▸ Task to carry out
Set down exactly the lines below, starting at the one that contains "ρ.HasFrobCharpolyAt v (X" and ending at the one that contains "exact hinf.hasFrobCharpolyAt_weilRep hmod", with both of those lines included and nothing else.

▸ Study material
>>>>

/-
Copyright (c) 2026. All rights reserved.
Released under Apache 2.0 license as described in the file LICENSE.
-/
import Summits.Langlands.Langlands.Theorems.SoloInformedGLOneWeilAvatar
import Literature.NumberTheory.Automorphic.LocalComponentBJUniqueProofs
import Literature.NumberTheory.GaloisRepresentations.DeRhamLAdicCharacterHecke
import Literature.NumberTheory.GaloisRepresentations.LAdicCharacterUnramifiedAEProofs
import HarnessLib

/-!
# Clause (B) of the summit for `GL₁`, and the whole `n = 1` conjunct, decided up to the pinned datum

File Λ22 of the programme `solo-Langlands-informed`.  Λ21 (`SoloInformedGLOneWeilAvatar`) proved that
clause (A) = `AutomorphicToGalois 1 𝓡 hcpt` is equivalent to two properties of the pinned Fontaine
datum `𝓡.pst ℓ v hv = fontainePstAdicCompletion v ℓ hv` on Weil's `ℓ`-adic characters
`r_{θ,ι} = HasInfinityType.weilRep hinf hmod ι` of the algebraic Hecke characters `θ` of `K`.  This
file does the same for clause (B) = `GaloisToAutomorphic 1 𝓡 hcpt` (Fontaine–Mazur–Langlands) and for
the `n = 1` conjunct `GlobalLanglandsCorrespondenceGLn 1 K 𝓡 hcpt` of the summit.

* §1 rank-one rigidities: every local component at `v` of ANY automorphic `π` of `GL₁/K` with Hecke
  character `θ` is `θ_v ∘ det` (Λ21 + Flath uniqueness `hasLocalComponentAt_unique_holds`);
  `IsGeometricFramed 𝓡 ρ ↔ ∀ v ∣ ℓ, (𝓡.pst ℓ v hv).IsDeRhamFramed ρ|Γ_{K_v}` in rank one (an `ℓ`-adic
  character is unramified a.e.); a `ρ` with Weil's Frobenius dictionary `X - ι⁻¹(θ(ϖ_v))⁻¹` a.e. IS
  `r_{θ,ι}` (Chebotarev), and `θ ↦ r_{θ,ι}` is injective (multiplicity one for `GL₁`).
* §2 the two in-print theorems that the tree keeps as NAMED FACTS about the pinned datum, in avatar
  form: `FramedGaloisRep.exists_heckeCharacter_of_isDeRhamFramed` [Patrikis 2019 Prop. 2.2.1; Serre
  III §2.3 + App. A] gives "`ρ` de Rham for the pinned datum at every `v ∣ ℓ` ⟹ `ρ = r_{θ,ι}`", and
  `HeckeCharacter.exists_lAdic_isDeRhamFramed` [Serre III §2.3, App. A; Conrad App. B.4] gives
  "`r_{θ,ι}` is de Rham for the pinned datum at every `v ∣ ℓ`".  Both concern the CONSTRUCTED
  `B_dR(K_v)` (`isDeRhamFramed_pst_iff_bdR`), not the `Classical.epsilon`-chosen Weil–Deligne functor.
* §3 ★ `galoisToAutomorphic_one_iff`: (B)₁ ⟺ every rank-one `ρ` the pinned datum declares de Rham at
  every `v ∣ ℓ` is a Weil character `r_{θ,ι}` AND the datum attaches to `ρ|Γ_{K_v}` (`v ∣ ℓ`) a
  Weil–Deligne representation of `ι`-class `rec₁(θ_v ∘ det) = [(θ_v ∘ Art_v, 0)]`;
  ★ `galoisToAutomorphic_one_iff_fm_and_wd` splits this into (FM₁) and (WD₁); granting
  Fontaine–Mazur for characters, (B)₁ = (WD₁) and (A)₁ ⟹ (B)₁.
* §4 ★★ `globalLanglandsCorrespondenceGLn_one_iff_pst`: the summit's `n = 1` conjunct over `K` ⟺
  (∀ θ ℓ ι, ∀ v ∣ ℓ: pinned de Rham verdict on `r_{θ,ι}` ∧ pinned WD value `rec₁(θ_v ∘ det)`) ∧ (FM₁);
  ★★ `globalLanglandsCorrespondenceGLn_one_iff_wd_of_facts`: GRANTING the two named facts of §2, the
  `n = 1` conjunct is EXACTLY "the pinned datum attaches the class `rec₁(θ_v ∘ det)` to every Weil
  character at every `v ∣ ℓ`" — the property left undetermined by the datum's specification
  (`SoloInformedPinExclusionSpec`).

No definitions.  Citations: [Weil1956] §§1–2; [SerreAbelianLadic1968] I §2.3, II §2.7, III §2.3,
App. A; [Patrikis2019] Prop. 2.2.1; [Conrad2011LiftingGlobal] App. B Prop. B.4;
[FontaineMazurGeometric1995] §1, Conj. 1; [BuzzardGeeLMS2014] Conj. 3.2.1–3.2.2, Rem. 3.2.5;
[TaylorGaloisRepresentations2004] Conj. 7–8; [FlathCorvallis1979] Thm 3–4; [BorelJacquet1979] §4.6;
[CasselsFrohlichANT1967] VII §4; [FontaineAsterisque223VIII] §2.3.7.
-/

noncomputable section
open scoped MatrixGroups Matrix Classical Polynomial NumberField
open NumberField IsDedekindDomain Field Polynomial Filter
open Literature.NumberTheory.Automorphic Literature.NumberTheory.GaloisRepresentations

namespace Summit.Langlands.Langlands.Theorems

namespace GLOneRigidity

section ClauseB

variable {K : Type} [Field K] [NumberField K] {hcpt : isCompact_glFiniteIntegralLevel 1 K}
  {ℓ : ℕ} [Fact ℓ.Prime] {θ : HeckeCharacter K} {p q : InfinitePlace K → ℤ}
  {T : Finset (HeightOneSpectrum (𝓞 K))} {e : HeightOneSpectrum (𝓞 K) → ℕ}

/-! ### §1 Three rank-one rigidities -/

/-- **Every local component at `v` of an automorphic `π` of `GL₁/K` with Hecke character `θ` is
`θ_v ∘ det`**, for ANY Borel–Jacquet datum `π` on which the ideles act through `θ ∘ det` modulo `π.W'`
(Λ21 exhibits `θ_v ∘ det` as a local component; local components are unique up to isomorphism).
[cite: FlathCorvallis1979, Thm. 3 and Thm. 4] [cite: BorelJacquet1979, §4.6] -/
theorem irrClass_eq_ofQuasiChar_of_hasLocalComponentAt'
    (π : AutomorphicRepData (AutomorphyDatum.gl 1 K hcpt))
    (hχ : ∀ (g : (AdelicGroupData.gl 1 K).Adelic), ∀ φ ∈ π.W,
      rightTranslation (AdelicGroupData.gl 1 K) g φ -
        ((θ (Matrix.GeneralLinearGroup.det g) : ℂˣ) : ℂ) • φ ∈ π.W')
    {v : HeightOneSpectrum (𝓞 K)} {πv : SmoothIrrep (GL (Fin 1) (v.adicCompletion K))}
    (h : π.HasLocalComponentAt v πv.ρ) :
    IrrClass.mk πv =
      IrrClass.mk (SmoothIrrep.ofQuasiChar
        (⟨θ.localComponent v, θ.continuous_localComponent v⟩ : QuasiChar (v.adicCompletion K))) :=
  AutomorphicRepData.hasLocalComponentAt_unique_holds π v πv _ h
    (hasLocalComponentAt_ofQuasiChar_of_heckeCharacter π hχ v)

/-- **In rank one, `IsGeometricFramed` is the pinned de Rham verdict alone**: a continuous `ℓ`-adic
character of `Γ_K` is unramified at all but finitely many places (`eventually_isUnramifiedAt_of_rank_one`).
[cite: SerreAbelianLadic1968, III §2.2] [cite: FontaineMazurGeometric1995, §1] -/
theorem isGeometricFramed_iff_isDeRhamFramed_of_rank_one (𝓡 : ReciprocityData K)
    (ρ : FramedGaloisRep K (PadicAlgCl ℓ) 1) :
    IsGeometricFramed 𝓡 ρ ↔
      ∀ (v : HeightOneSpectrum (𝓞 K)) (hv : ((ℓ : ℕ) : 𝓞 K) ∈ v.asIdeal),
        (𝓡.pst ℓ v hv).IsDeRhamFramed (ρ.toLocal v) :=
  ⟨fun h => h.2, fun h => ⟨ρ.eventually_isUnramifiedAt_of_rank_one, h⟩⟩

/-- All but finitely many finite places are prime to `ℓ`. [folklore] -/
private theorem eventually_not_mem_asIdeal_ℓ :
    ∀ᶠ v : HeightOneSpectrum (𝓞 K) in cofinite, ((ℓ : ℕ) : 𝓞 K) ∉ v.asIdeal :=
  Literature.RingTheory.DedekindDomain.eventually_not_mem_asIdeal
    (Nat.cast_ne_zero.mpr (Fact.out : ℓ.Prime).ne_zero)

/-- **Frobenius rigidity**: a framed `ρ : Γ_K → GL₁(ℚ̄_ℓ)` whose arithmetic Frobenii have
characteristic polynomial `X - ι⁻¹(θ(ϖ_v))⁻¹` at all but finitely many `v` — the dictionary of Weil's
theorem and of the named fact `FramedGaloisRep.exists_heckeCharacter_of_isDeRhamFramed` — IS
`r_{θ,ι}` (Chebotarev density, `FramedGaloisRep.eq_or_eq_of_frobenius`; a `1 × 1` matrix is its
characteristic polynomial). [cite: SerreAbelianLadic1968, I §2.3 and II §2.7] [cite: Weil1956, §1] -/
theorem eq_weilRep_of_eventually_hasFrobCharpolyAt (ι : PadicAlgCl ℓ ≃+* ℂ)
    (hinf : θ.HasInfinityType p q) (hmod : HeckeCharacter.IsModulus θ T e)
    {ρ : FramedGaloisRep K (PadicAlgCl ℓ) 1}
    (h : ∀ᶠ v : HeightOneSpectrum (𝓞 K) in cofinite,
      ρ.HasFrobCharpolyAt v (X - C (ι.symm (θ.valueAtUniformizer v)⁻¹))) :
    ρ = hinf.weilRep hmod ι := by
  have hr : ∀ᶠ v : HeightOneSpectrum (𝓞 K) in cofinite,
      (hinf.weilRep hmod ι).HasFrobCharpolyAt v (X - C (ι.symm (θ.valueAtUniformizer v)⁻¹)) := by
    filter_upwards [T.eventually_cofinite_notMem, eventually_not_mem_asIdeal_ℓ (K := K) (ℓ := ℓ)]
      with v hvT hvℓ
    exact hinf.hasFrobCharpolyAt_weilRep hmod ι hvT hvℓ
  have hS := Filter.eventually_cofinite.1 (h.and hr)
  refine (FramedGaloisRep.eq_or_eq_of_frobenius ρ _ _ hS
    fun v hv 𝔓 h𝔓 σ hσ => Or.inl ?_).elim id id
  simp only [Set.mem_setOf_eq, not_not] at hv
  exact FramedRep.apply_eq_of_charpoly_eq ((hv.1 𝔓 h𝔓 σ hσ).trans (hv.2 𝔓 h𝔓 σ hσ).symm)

<<<<

▸ Task result
      ρ.HasFrobCharpolyAt v (X - C (ι.symm (θ.valueAtUniformizer v)⁻¹))) :
    ρ = hinf.weilRep hmod ι := by
  have hr : ∀ᶠ v : HeightOneSpectrum (𝓞 K) in cofinite,
      (hinf.weilRep hmod ι).HasFrobCharpolyAt v (X - C (ι.symm (θ.valueAtUniformizer v)⁻¹)) := by
    filter_upwards [T.eventually_cofinite_notMem, eventually_not_mem_asIdeal_ℓ (K := K) (ℓ := ℓ)]
      with v hvT hvℓ
    exact hinf.hasFrobCharpolyAt_weilRep hmod ι hvT hvℓ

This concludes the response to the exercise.